- [What to do] Retype, word for word, each line between the lines holding "simp [sCoeff]" and "[cite: AbramovichQuekSchober2025, Construction 4.2 and", inclusive, and leave the rest of the data alone.

- [Material provided]
import Literature.AlgebraicGeometry.Resolution.WeightedBlowupNoIncrease
import Literature.AlgebraicGeometry.Resolution.WeightedBlowupMonomialValuation
import Mathlib.RingTheory.MvPolynomial.WeightedHomogeneous
import Mathlib.Algebra.MvPolynomial.Equiv
import Mathlib.Data.Finsupp.Option
import HarnessLib

/-!
# The order after a weighted step, exactly: the `s`-grading of the transform at a point of the exceptional divisor
(`pub-rosobs`, carver-g38; companion of `WeightedBlowupNoIncrease`)

Polynomial model of ONE weighted blow-up step (conventions of `WeightedBlowupShade`): residual `F ∈ K[u_σ]`, integer
weights `w`, level `ℓ`, proper (cobordant) transform `F' = s^{-ℓ} F(s^{w} u')` in `K[s, u']`, `s = none`
[cite: AbramovichQuekSchober2025, Def. 4.5], and the transform at a point `b` of the exceptional divisor `{s = 0}`
(`b none = 0`): `pointPolynomial w ℓ b F = F'(s, u' + b)`.

THE `s`-GRADING (derived here, elementary).  Write `F = Σ_m F_m` with `F_m := weightedHomogeneousComponent w m F`
(the `w`-weighted homogeneous components; `F_ℓ = in_w F` is the initial form when the centre is admissible in integer
form, `ℓ ≤ Σ wᵢdᵢ` on the support).  Then, coefficientwise in `s` (`sCoeff k G :=` the coefficient of `s^k` of
`G ∈ K[s,u'] = K[u'][s]`, Mathlib's `optionEquivLeft`):
* `sCoeff_cobordantTransform`:  `[s^k] F' = F_{ℓ+k}(u')` — the transform is `F' = Σ_k s^k · F_{ℓ+k}(u')`;
* `sCoeff_translate`:  translation by a point of the divisor acts coefficientwise, so
  `sCoeff_pointPolynomial`:  `[s^k] F'(s, u'+b) = F_{ℓ+k}(u' + b|_σ)`;
* `monomialOrd_eq_iInf_sCoeff`:  for any weights `w'` on `(s,u')`, `ord_{w'} G = min_k (k·w'(s) + ord_{w'|u'} [s^k]G)`;
hence the ORDER FORMULA `monomialOrd_pointPolynomial_eq_iInf` / `monomialOrd_one_pointPolynomial_eq_iInf`:
`ord F'(s, u'+b) = min_{k ≥ 0} ( k + ord_{b|σ} F_{ℓ+k} )`,
and the exact first-entry criterion `monomialOrd_one_pointPolynomial_lt_iff`: the order at `b` is `< ν` (the first entry
of the invariant DROPS at `b`) iff `k + ord_{b|σ}(F_{ℓ+k}) < ν` for some `k` — a closed form in the weighted homogeneous
components of `F` and the point, with no blow-up computation.  The term `k = 0` is the face bound
`ord F'(s,u'+b) ≤ ord_{b|σ}(in_w F)` ("`ν ≤ ν^{log}`" of [cite: AbramovichQuekSchober2024, §6 proof of Thm. 1.1 (3)
(restriction to the fibre s = 0, the weighted normal cone)]), valid for every centre admissible in integer form, every
dimension and every commutative coefficient ring.  NOT a resolution theorem; instrument typing, NOT summit progress.
-/

open MvPolynomial Finset

open scoped BigOperators

namespace Literature.AlgebraicGeometry.Resolution

namespace WeightedBlowup

noncomputable section

variable {σ : Type*} {K : Type*} [CommRing K]

/-! ## The coefficient of `s^k` -/

/-- `[s^k] G ∈ K[u']`: the coefficient of `s^k` of `G ∈ K[s,u'] = K[u'][s]` (`s = none`; Mathlib's `optionEquivLeft`).
[cite: AbramovichQuekSchober2025, Construction 4.2 (B = Spec O[s, x'], graded by the exceptional variable s)] -/
def sCoeff (k : ℕ) (G : MvPolynomial (Option σ) K) : MvPolynomial σ K :=
  Polynomial.coeff (optionEquivLeft K σ G) k

/-- Coefficients of `[s^k] G`: `coeff_m ([s^k] G) = coeff_{(k,m)} G`. (derived here)
[cite: AbramovichQuekSchober2025, Construction 4.2] -/
theorem coeff_sCoeff (k : ℕ) (G : MvPolynomial (Option σ) K) (m : σ →₀ ℕ) :
    coeff m (sCoeff k G) = coeff (m.optionElim k) G := by
  have h := optionEquivLeft_coeff_some_coeff_none (R := K) (S₁ := σ) (m.optionElim k) G
  rwa [Finsupp.some_optionElim, Finsupp.optionElim_apply_none] at h

/-- `[s^k]` is additive over finite sums. (derived here) [cite: AbramovichQuekSchober2025, Construction 4.2] -/
theorem sCoeff_sum {ι : Type*} (k : ℕ) (t : Finset ι) (f : ι → MvPolynomial (Option σ) K) :
    sCoeff k (∑ i ∈ t, f i) = ∑ i ∈ t, sCoeff k (f i) := by
  unfold sCoeff
  rw [map_sum, Polynomial.finsetSum_coeff]

/-- `[s^k]` of a monomial. (derived here) [cite: AbramovichQuekSchober2025, Construction 4.2] -/
theorem sCoeff_monomial [DecidableEq σ] (k : ℕ) (E : Option σ →₀ ℕ) (c : K) :
    sCoeff k (monomial E c) = if E none = k then monomial E.some c else 0 := by
  classical
  unfold sCoeff
  rw [optionEquivLeft_monomial, Polynomial.coeff_monomial]

/-- `[s^k] 0 = 0`. (derived here) [cite: AbramovichQuekSchober2025, Construction 4.2] -/
@[simp] theorem sCoeff_zero (k : ℕ) : sCoeff k (0 : MvPolynomial (Option σ) K) = 0 := by
  simp [sCoeff]

/-- **Translation by a point OF the exceptional divisor acts coefficientwise in `s`**:
`[s^k] G(s, u'+b) = ([s^k] G)(u' + b|_σ)` when `b none = 0`. (derived here)
[cite: AbramovichQuekSchober2025, Construction 4.2 and Def. 4.5] -/
theorem sCoeff_translate (k : ℕ) (b : Option σ → K) (hb0 : b none = 0) (G : MvPolynomial (Option σ) K) :
    sCoeff k (PointBlowup.translate b G) = PointBlowup.translate (fun i => b (some i)) (sCoeff k G) := by
  have h : ((optionEquivLeft K σ).toAlgHom.comp
        (aeval fun o => (X o + C (b o) : MvPolynomial (Option σ) K))) =
      (Polynomial.mapAlgHom (aeval fun i => (X i + C (b (some i)) : MvPolynomial σ K))).comp
        (optionEquivLeft K σ).toAlgHom := by
    apply MvPolynomial.algHom_ext
    intro o
    cases o with
    | none =>
        simp [hb0, optionEquivLeft_X_none]
    | some i =>
        simp [optionEquivLeft_X_some, optionEquivLeft_C]
  have hG := congrArg (fun φ : MvPolynomial (Option σ) K →ₐ[K] Polynomial (MvPolynomial σ K) =>
    Polynomial.coeff (φ G) k) h
  simpa [sCoeff, PointBlowup.translate, Polynomial.coeff_map] using hG

/-- Weight bookkeeping: `weight_{w'} (k, m) = k·w'(s) + weight_{w'|σ} m`. (derived here)
[cite: AbramovichTemkinWlodarczyk2024, Rem. 2.4.2 (monomial valuation)] -/
theorem weight_optionElim (w' : Option σ → ℕ) (k : ℕ) (m : σ →₀ ℕ) :
    Finsupp.weight w' (m.optionElim k) = k * w' none + Finsupp.weight (fun i => w' (some i)) m := by
  simp only [Finsupp.weight_apply]
  rw [Finsupp.sum_option_index_smul, Finsupp.optionElim_apply_none, Finsupp.some_optionElim, smul_eq_mul]

/-- **The weighted order is read off the `s`-grading**: `ord_{w'} G = min_k ( k·w'(s) + ord_{w'|σ} ([s^k] G) )`
(`⊤` terms for vanishing coefficients). (derived here) [cite: AbramovichTemkinWlodarczyk2024, Rem. 2.4.2] -/
theorem monomialOrd_eq_iInf_sCoeff (w' : Option σ → ℕ) (G : MvPolynomial (Option σ) K) :
    monomialOrd w' G = ⨅ k : ℕ, (((k * w' none : ℕ) : ℕ∞) + monomialOrd (fun i => w' (some i)) (sCoeff k G)) := by
  classical
  apply le_antisymm
  · refine le_iInf fun k => ?_
    by_cases h0 : sCoeff k G = 0
    · rw [h0, monomialOrd_zero, add_top]
      exact le_top
    obtain ⟨m, hm, hmw⟩ := exists_weight_eq_monomialOrd (fun i => w' (some i)) h0
    rw [← hmw, ← Nat.cast_add, ← weight_optionElim]
    apply monomialOrd_le_weight
    rw [mem_support_iff, ← coeff_sCoeff]
    exact mem_support_iff.mp hm
  · by_cases hG : G = 0
    · rw [hG, monomialOrd_zero]
      exact le_top
    obtain ⟨E, hE, hEw⟩ := exists_weight_eq_monomialOrd w' hG
    rw [← hEw]
    refine (iInf_le _ (E none)).trans ?_
    have hm : E.some ∈ (sCoeff (E none) G).support := by
      rw [mem_support_iff, coeff_sCoeff, Finsupp.optionElim_some]
      exact mem_support_iff.mp hE
    calc (((E none * w' none : ℕ) : ℕ∞) + monomialOrd (fun i => w' (some i)) (sCoeff (E none) G))
        ≤ ((E none * w' none : ℕ) : ℕ∞) + (Finsupp.weight (fun i => w' (some i)) E.some : ℕ∞) :=
          add_le_add le_rfl (monomialOrd_le_weight _ hm)
      _ = (Finsupp.weight w' E : ℕ∞) := by
          rw [← Nat.cast_add, ← weight_optionElim, Finsupp.optionElim_some]

/-- ORDER form (all weights `1`): `ord G = min_k ( k + ord ([s^k] G) )`. (derived here)
[cite: AbramovichTemkinWlodarczyk2024, Rem. 2.4.2] -/
theorem monomialOrd_one_eq_iInf_sCoeff (G : MvPolynomial (Option σ) K) :
    monomialOrd (fun _ => 1) G = ⨅ k : ℕ, ((k : ℕ∞) + monomialOrd (fun _ => 1) (sCoeff k G)) := by
  simpa using monomialOrd_eq_iInf_sCoeff (fun _ => 1) G

section Transform

variable [Fintype σ] [DecidableEq σ]

omit [Fintype σ] [DecidableEq σ] in
/-- The old-variable part of a cobordant exponent is the old exponent. (derived here)
[cite: AbramovichQuekSchober2025, Def. 4.5] -/
theorem some_cobordantExponent (w : σ → ℕ) (ℓ : ℕ) (d : σ →₀ ℕ) : (cobordantExponent w ℓ d).some = d := by
  ext i
  rw [Finsupp.some_apply, cobordantExponent_some]

/-- **The transform is `s`-graded by the weighted homogeneous components**: `[s^k] F' = F_{ℓ+k}` with
`F_m := weightedHomogeneousComponent w m F`, for every centre admissible in integer form (`ℓ ≤ Σ wᵢdᵢ` on the support);
i.e. `F' = Σ_k s^k F_{ℓ+k}(u')`, and `[s^0] F' = in_w F` is the initial form on the weighted normal cone `{s = 0}`.
(derived here) [cite: AbramovichQuekSchober2025, Def. 4.5 and Construction 4.2 (the fibre s = 0 is the weighted normal cone)] -/
theorem sCoeff_cobordantTransform (w : σ → ℕ) (ℓ : ℕ) (F : MvPolynomial σ K)
    (hF : ∀ d ∈ F.support, ℓ ≤ Finsupp.weight w d) (k : ℕ) :
    sCoeff k (cobordantTransform w ℓ F) = weightedHomogeneousComponent w (ℓ + k) F := by
  classical
  rw [cobordantTransform, sCoeff_sum, weightedHomogeneousComponent_apply, Finset.sum_filter]
  apply Finset.sum_congr rfl
  intro d hd
  rw [sCoeff_monomial, some_cobordantExponent]
  have hnone : cobordantExponent w ℓ d none = (∑ i, w i * d i) - ℓ := cobordantExponent_none w ℓ d
  have hwt : Finsupp.weight w d = ∑ i, w i * d i := by
    rw [Finsupp.weight_apply, Finsupp.sum_fintype _ _ (fun i => by simp)]
    simp_rw [smul_eq_mul, mul_comm]
  have hiff : cobordantExponent w ℓ d none = k ↔ Finsupp.weight w d = ℓ + k := by
    rw [hnone, ← hwt]
    have := hF d hd
    omega
  by_cases h : Finsupp.weight w d = ℓ + k
  · rw [if_pos (hiff.mpr h), if_pos h]
  · rw [if_neg (fun h' => h (hiff.mp h')), if_neg h]

/-- At a point `b` of the divisor: `[s^k] F'(s, u'+b) = F_{ℓ+k}(u' + b|_σ)`. (derived here)
[cite: AbramovichQuekSchober2025, Def. 4.5 and Construction 4.2] -/
theorem sCoeff_pointPolynomial (w : σ → ℕ) (ℓ : ℕ) (b : Option σ → K) (hb0 : b none = 0)
    (F : MvPolynomial σ K) (hF : ∀ d ∈ F.support, ℓ ≤ Finsupp.weight w d) (k : ℕ) :
    sCoeff k (pointPolynomial w ℓ b F) =
      PointBlowup.translate (fun i => b (some i)) (weightedHomogeneousComponent w (ℓ + k) F) := by
  rw [pointPolynomial, sCoeff_translate k b hb0, sCoeff_cobordantTransform w ℓ F hF]

/-- **ORDER FORMULA at a point of the exceptional divisor** (any weights `w'` on `(s, u')`):
`ord_{w'} F'(s, u'+b) = min_k ( k·w'(s) + ord_{w'|σ} F_{ℓ+k}(u' + b|_σ) )`. (derived here)
[cite: AbramovichQuekSchober2024, §6 proof of Thm. 1.1 (3) (the k = 0 term: restriction to s = 0)],
[cite: AbramovichQuekSchober2025, Construction 4.2] -/
theorem monomialOrd_pointPolynomial_eq_iInf (w' : Option σ → ℕ) (w : σ → ℕ) (ℓ : ℕ) (b : Option σ → K)
    (hb0 : b none = 0) (F : MvPolynomial σ K) (hF : ∀ d ∈ F.support, ℓ ≤ Finsupp.weight w d) :
    monomialOrd w' (pointPolynomial w ℓ b F) =
      ⨅ k : ℕ, (((k * w' none : ℕ) : ℕ∞) + monomialOrd (fun i => w' (some i))
        (PointBlowup.translate (fun i => b (some i)) (weightedHomogeneousComponent w (ℓ + k) F))) := by
  rw [monomialOrd_eq_iInf_sCoeff]
  simp_rw [sCoeff_pointPolynomial w ℓ b hb0 F hF]

/-- **ORDER FORMULA, order form**: `ord F'(s, u'+b) = min_{k ≥ 0} ( k + ord_{b|σ} F_{ℓ+k} )` for every point `b` of the
exceptional divisor and every centre admissible in integer form; the `k = 0` term is the order of the initial form
`in_w F = F_ℓ` at `b|_σ` on the weighted normal cone. (derived here)
[cite: AbramovichQuekSchober2024, Thm. 1.1 (3) and §6], [cite: AbramovichQuekSchober2025, Construction 4.2] -/
theorem monomialOrd_one_pointPolynomial_eq_iInf (w : σ → ℕ) (ℓ : ℕ) (b : Option σ → K) (hb0 : b none = 0)
    (F : MvPolynomial σ K) (hF : ∀ d ∈ F.support, ℓ ≤ Finsupp.weight w d) :
    monomialOrd (fun _ => 1) (pointPolynomial w ℓ b F) =
      ⨅ k : ℕ, ((k : ℕ∞) + monomialOrd (fun _ => 1)
        (PointBlowup.translate (fun i => b (some i)) (weightedHomogeneousComponent w (ℓ + k) F))) := by
  simpa using monomialOrd_pointPolynomial_eq_iInf (fun _ => 1) w ℓ b hb0 F hF

/-- **Exact first-entry criterion**: the order at `b` is `< ν` — the first entry of the invariant DROPS at `b` when
`ν = ord F = a₁` — iff `k + ord_{b|σ}(F_{ℓ+k}) < ν` for some `k ≥ 0`. (derived here)
[cite: AbramovichQuekSchober2024, Thm. 1.1 (3)], [cite: AbramovichTemkinWlodarczyk2024, Thm. 6.2.1 (p. 1581) (char 0: the
invariant drops)] -/
theorem monomialOrd_one_pointPolynomial_lt_iff (w : σ → ℕ) (ℓ : ℕ) (b : Option σ → K) (hb0 : b none = 0)
    (F : MvPolynomial σ K) (hF : ∀ d ∈ F.support, ℓ ≤ Finsupp.weight w d) (ν : ℕ∞) :
    monomialOrd (fun _ => 1) (pointPolynomial w ℓ b F) < ν ↔
      ∃ k : ℕ, (k : ℕ∞) + monomialOrd (fun _ => 1)
        (PointBlowup.translate (fun i => b (some i)) (weightedHomogeneousComponent w (ℓ + k) F)) < ν := by
  rw [monomialOrd_one_pointPolynomial_eq_iInf w ℓ b hb0 F hF, iInf_lt_iff]

/-- The `k`-th bound alone: `ord F'(s, u'+b) ≤ k + ord_{b|σ} F_{ℓ+k}` for every `k`; `k = 0` is the face bound
`ord ≤ ord_{b|σ}(in_w F)`. (derived here) [cite: AbramovichQuekSchober2024, §6 (ν ≤ ν^log)] -/
theorem monomialOrd_one_pointPolynomial_le_component (w : σ → ℕ) (ℓ : ℕ) (b : Option σ → K) (hb0 : b none = 0)
    (F : MvPolynomial σ K) (hF : ∀ d ∈ F.support, ℓ ≤ Finsupp.weight w d) (k : ℕ) :
    monomialOrd (fun _ => 1) (pointPolynomial w ℓ b F) ≤
      (k : ℕ∞) + monomialOrd (fun _ => 1)
        (PointBlowup.translate (fun i => b (some i)) (weightedHomogeneousComponent w (ℓ + k) F)) := by
  rw [monomialOrd_one_pointPolynomial_eq_iInf w ℓ b hb0 F hF]
  exact iInf_le _ k

end Transform

end

end WeightedBlowup

end Literature.AlgebraicGeometry.Resolution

- [Exercise answer]
  simp [sCoeff]

/-- **Translation by a point OF the exceptional divisor acts coefficientwise in `s`**:
`[s^k] G(s, u'+b) = ([s^k] G)(u' + b|_σ)` when `b none = 0`. (derived here)
[cite: AbramovichQuekSchober2025, Construction 4.2 and Def. 4.5] -/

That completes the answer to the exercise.